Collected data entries
=====

import Mathlib
import Summits.Ventures.PercRepro2.HalfLA1BPoly

/-!
# The Bernstein certificates of `HalfLA1B.lhs` (blind cell PercRepro2, night-1 g37)

`C_{k₁k₂}` is `9 ·` the `(k₁, k₂)` coefficient of the `(3,3)`-Bernstein expansion of `lhs` in `(r₁, r₂)`, an explicit
nonnegative integer combination of `cell × block` and cubic cell monomials (exact simplex, `deg2_rootmark.py`);
**`lhs_bern`** is the Bernstein identity (pure `ring`).
-/

namespace Summit.Ventures.PercRepro2

namespace HalfLA1B

section Certs

variable {R : Type*} [CommRing R]

/-- `9 · c_{00}` (10 terms). -/
def C00 (c : Cells10 R) : R :=
  (9 : R) * (c.LL * blkHHN c) + (9 : R) * (c.LH * blkHHN c) + (9 : R) * (c.LN * blkHHN c) +
    (9 : R) * (c.HL * blkHHN c) + (9 : R) * (c.HH * blkHHN c) + (9 : R) * (c.HN * blkHHN c) +
    (9 : R) * (c.NL * blkHHN c) + (9 : R) * (c.NH * blkHHN c) + (9 : R) * (c.NNs * blkHHN c) +
    (9 : R) * (c.NNd * blkHHN c)

/-- `9 · c_{01}` (23 terms). -/
def C01 (c : Cells10 R) : R :=
  (3 : R) * (c.LL * blkLLN c) + (3 : R) * (c.HL * blkLLN c) + (3 : R) * (c.NL * blkLLN c) +
    (3 : R) * (c.LL * blkHHN c) + (6 : R) * (c.LH * blkHHN c) + (6 : R) * (c.LN * blkHHN c) +
    (3 : R) * (c.HL * blkHHN c) + (6 : R) * (c.HH * blkHHN c) + (6 : R) * (c.HN * blkHHN c) +
    (3 : R) * (c.NL * blkHHN c) + (6 : R) * (c.NH * blkHHN c) + (6 : R) * (c.NNs * blkHHN c) +
    (6 : R) * (c.NNd * blkHHN c) + (3 : R) * (c.LL * blkM2 c) + (3 : R) * (c.LH * blkM2 c) +
    (3 : R) * (c.LN * blkM2 c) + (3 : R) * (c.HL * blkM2 c) + (3 : R) * (c.HH * blkM2 c) +
    (3 : R) * (c.HN * blkM2 c) + (3 : R) * (c.NL * blkM2 c) + (3 : R) * (c.NH * blkM2 c) +
    (3 : R) * (c.NNs * blkM2 c) + (3 : R) * (c.NNd * blkM2 c)

/-- `9 · c_{02}` (23 terms). -/
def C02 (c : Cells10 R) : R :=
  (3 : R) * (c.LL * blkLLN c) + (3 : R) * (c.HL * blkLLN c) + (3 : R) * (c.NL * blkLLN c) +
    (3 : R) * (c.LH * blkHHN c) + (3 : R) * (c.LN * blkHHN c) + (3 : R) * (c.HH * blkHHN c) +
    (3 : R) * (c.HN * blkHHN c) + (3 : R) * (c.NH * blkHHN c) + (3 : R) * (c.NNs * blkHHN c) +
    (3 : R) * (c.NNd * blkHHN c) + (3 : R) * (c.LL * blkM2 c) + (6 : R) * (c.LH * blkM2 c) +
    (6 : R) * (c.LN * blkM2 c) + (3 : R) * (c.HL * blkM2 c) + (6 : R) * (c.HH * blkM2 c) +
    (6 : R) * (c.HN * blkM2 c) + (3 : R) * (c.NL * blkM2 c) + (6 : R) * (c.NH * blkM2 c) +
    (6 : R) * (c.NNs * blkM2 c) + (6 : R) * (c.NNd * blkM2 c) + (3 : R) * (c.LL * blkM1 c) +
    (3 : R) * (c.HL * blkM1 c) + (3 : R) * (c.NL * blkM1 c)

/-- `9 · c_{03}` (10 terms). -/
def C03 (c : Cells10 R) : R :=
  (9 : R) * (c.LH * blkM2 c) + (9 : R) * (c.LN * blkM2 c) + (9 : R) * (c.HH * blkM2 c) +
    (9 : R) * (c.HN * blkM2 c) + (9 : R) * (c.NH * blkM2 c) + (9 : R) * (c.NNs * blkM2 c) +
    (9 : R) * (c.NNd * blkM2 c) + (9 : R) * (c.LL * blkM1 c) + (9 : R) * (c.HL * blkM1 c) +
    (9 : R) * (c.NL * blkM1 c)

/-- `9 · c_{10}` (10 terms). -/
def C10 (c : Cells10 R) : R :=
  (6 : R) * (c.LL * blkHHN c) + (6 : R) * (c.LH * blkHHN c) + (6 : R) * (c.LN * blkHHN c) +
    (6 : R) * (c.HL * blkHHN c) + (6 : R) * (c.HH * blkHHN c) + (6 : R) * (c.HN * blkHHN c) +
    (6 : R) * (c.NL * blkHHN c) + (6 : R) * (c.NH * blkHHN c) + (6 : R) * (c.NNs * blkHHN c) +
    (6 : R) * (c.NNd * blkHHN c)

/-- `9 · c_{11}` (30 terms). -/
def C11 (c : Cells10 R) : R :=
  (c.LL * blkLLN c) + (c.HL * blkLLN c) + (c.NL * blkLLN c) + (c.LH * blkHH c) +
    (c.LN * blkHH c) + (c.HH * blkHH c) + (c.HN * blkHH c) + (c.NH * blkHH c) +
    (c.NNs * blkHH c) + (c.NNd * blkHH c) + (2 : R) * (c.LL * blkHHN c) +
    (2 : R) * (c.LH * blkHHN c) + (4 : R) * (c.LN * blkHHN c) + (2 : R) * (c.HL * blkHHN c) +
    (2 : R) * (c.HH * blkHHN c) + (4 : R) * (c.HN * blkHHN c) + (2 : R) * (c.NL * blkHHN c) +
    (2 : R) * (c.NH * blkHHN c) + (4 : R) * (c.NNs * blkHHN c) + (4 : R) * (c.NNd * blkHHN c) +
    (c.LL * blkM2 c) + (c.LH * blkM2 c) + (c.LN * blkM2 c) + (c.HL * blkM2 c) + (c.HH * blkM2 c) +
    (c.HN * blkM2 c) + (c.NL * blkM2 c) + (c.NH * blkM2 c) + (c.NNs * blkM2 c) + (c.NNd * blkM2 c)

/-- `9 · c_{12}` (31 terms). -/
def C12 (c : Cells10 R) : R :=
  (c.LL * blkLLN c) + (c.LN * blkLLN c) + (c.HL * blkLLN c) + (c.HN * blkLLN c) +
    (c.NL * blkLLN c) + (c.NNs * blkLLN c) + (c.NNd * blkLLN c) + (c.LH * blkHH c) +
    (c.LN * blkHH c) + (c.HH * blkHH c) + (c.HN * blkHH c) + (c.NH * blkHH c) +
    (c.NNs * blkHH c) + (c.NNd * blkHH c) + (c.LN * blkHHN c) + (c.HN * blkHHN c) +
    (c.NNs * blkHHN c) + (c.NNd * blkHHN c) + (c.LL * blkM2 c) + (2 : R) * (c.LH * blkM2 c) +
    (3 : R) * (c.LN * blkM2 c) + (c.HL * blkM2 c) + (2 : R) * (c.HH * blkM2 c) +
    (3 : R) * (c.HN * blkM2 c) + (c.NL * blkM2 c) + (2 : R) * (c.NH * blkM2 c) +
    (3 : R) * (c.NNs * blkM2 c) + (3 : R) * (c.NNd * blkM2 c) + (c.LL * blkM1 c) +
    (c.HL * blkM1 c) + (c.NL * blkM1 c)

/-- `9 · c_{13}` (14 terms). -/
def C13 (c : Cells10 R) : R :=
  (3 : R) * (c.LH * blkM2 c) + (3 : R) * (c.LN * blkM2 c) + (3 : R) * (c.HH * blkM2 c) +
    (3 : R) * (c.HN * blkM2 c) + (3 : R) * (c.NH * blkM2 c) + (3 : R) * (c.NNs * blkM2 c) +
    (3 : R) * (c.NNd * blkM2 c) + (3 : R) * (c.LL * blkM1 c) + (3 : R) * (c.LN * blkM1 c) +
    (3 : R) * (c.HL * blkM1 c) + (3 : R) * (c.HN * blkM1 c) + (3 : R) * (c.NL * blkM1 c) +
    (3 : R) * (c.NNs * blkM1 c) + (3 : R) * (c.NNd * blkM1 c)

/-- `9 · c_{20}` (10 terms). -/
def C20 (c : Cells10 R) : R :=
  (3 : R) * (c.LL * blkHHN c) + (3 : R) * (c.LH * blkHHN c) + (3 : R) * (c.LN * blkHHN c) +
    (3 : R) * (c.HL * blkHHN c) + (3 : R) * (c.HH * blkHHN c) + (3 : R) * (c.HN * blkHHN c) +
    (3 : R) * (c.NL * blkHHN c) + (3 : R) * (c.NH * blkHHN c) + (3 : R) * (c.NNs * blkHHN c) +
    (3 : R) * (c.NNd * blkHHN c)

/-- `9 · c_{21}` (14 terms). -/
def C21 (c : Cells10 R) : R :=
  (c.LH * blkHH c) + (c.LN * blkHH c) + (c.HH * blkHH c) + (c.HN * blkHH c) + (c.NH * blkHH c) +
    (c.NNs * blkHH c) + (c.NNd * blkHH c) + (c.LL * blkHHN c) + (2 : R) * (c.LN * blkHHN c) +
    (c.HL * blkHHN c) + (2 : R) * (c.HN * blkHHN c) + (c.NL * blkHHN c) +
    (2 : R) * (c.NNs * blkHHN c) + (2 : R) * (c.NNd * blkHHN c)

/-- `9 · c_{22}` (8 terms). -/
def C22 (c : Cells10 R) : R :=
  (c.LN * blkHH c) + (c.HN * blkHH c) + (c.NNs * blkHH c) + (c.NNd * blkHH c) + (c.LN * blkM2 c) +
    (c.HN * blkM2 c) + (c.NNs * blkM2 c) + (c.NNd * blkM2 c)

/-- **The certified Bernstein form** of `9 · lhs`. -/
theorem lhs_bern (r₁ r₂ : R) (c : Cells10 R) :
    9 * lhs r₁ r₂ c =
      (1 - r₁) ^ 3 * (1 - r₂) ^ 3 * C00 c +
      (3 : R) * (1 - r₁) ^ 3 * r₂ * (1 - r₂) ^ 2 * C01 c +
      (3 : R) * (1 - r₁) ^ 3 * r₂ ^ 2 * (1 - r₂) * C02 c +
      (1 - r₁) ^ 3 * r₂ ^ 3 * C03 c +
      (3 : R) * r₁ * (1 - r₁) ^ 2 * (1 - r₂) ^ 3 * C10 c +
      (9 : R) * r₁ * (1 - r₁) ^ 2 * r₂ * (1 - r₂) ^ 2 * C11 c +
      (9 : R) * r₁ * (1 - r₁) ^ 2 * r₂ ^ 2 * (1 - r₂) * C12 c +
      (3 : R) * r₁ * (1 - r₁) ^ 2 * r₂ ^ 3 * C13 c +
      (3 : R) * r₁ ^ 2 * (1 - r₁) * (1 - r₂) ^ 3 * C20 c +
      (9 : R) * r₁ ^ 2 * (1 - r₁) * r₂ * (1 - r₂) ^ 2 * C21 c +
      (9 : R) * r₁ ^ 2 * (1 - r₁) * r₂ ^ 2 * (1 - r₂) * C22 c := by
  unfold lhs mQ mbL mT mTbL mTbLoU moH mbLoH mToU mPD mPDoU C00 C01 C02 C03 C10 C11 C12 C13 C20 C21 C22
    blkHH blkLLN blkHHN blkM1 blkM2
  ring

end Certs

end HalfLA1B

end Summit.Ventures.PercRepro2
/-- **The automatability face of the summit: `PneNP ↔ RESBOUND ∉ P`** (given `rrefGadget_polyTime`
and `RESBOUND ∈ NP`): `P ≠ NP` iff no polynomial-time algorithm decides, given a CNF `F` and `1ˢ`,
whether `F` has a Resolution refutation with at most `s` lines. [cite: AtseriasMuller2020, Thm 1] -/
theorem soloInformed_pneNP_iff_resBound_not_mem_P (hG : rrefGadget_polyTime)
    (hNP : resBoundLang ∈ Nondeterministic.NP) : PneNP ↔ resBoundLang ∉ Classes.P :=
  ⟨soloInformed_resBound_not_mem_P_of_pneNP hG, soloInformed_pneNP_of_resBound_not_mem_P hNP⟩

end Summit.PneNP.PneNP.Theorems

=====

**TASK:** Take the lines above from the one containing "r₂) * C02 c +" to the one containing "end Summit.Ventures.PercRepro2" and retype them exactly, both ends included, with nothing added.

**TASK RESPONSE:**
      (3 : R) * (1 - r₁) ^ 3 * r₂ ^ 2 * (1 - r₂) * C02 c +
      (1 - r₁) ^ 3 * r₂ ^ 3 * C03 c +
      (3 : R) * r₁ * (1 - r₁) ^ 2 * (1 - r₂) ^ 3 * C10 c +
      (9 : R) * r₁ * (1 - r₁) ^ 2 * r₂ * (1 - r₂) ^ 2 * C11 c +
      (9 : R) * r₁ * (1 - r₁) ^ 2 * r₂ ^ 2 * (1 - r₂) * C12 c +
      (3 : R) * r₁ * (1 - r₁) ^ 2 * r₂ ^ 3 * C13 c +
      (3 : R) * r₁ ^ 2 * (1 - r₁) * (1 - r₂) ^ 3 * C20 c +
      (9 : R) * r₁ ^ 2 * (1 - r₁) * r₂ * (1 - r₂) ^ 2 * C21 c +
      (9 : R) * r₁ ^ 2 * (1 - r₁) * r₂ ^ 2 * (1 - r₂) * C22 c := by
  unfold lhs mQ mbL mT mTbL mTbLoU moH mbLoH mToU mPD mPDoU C00 C01 C02 C03 C10 C11 C12 C13 C20 C21 C22
    blkHH blkLLN blkHHN blkM1 blkM2
  ring

end Certs

end HalfLA1B

end Summit.Ventures.PercRepro2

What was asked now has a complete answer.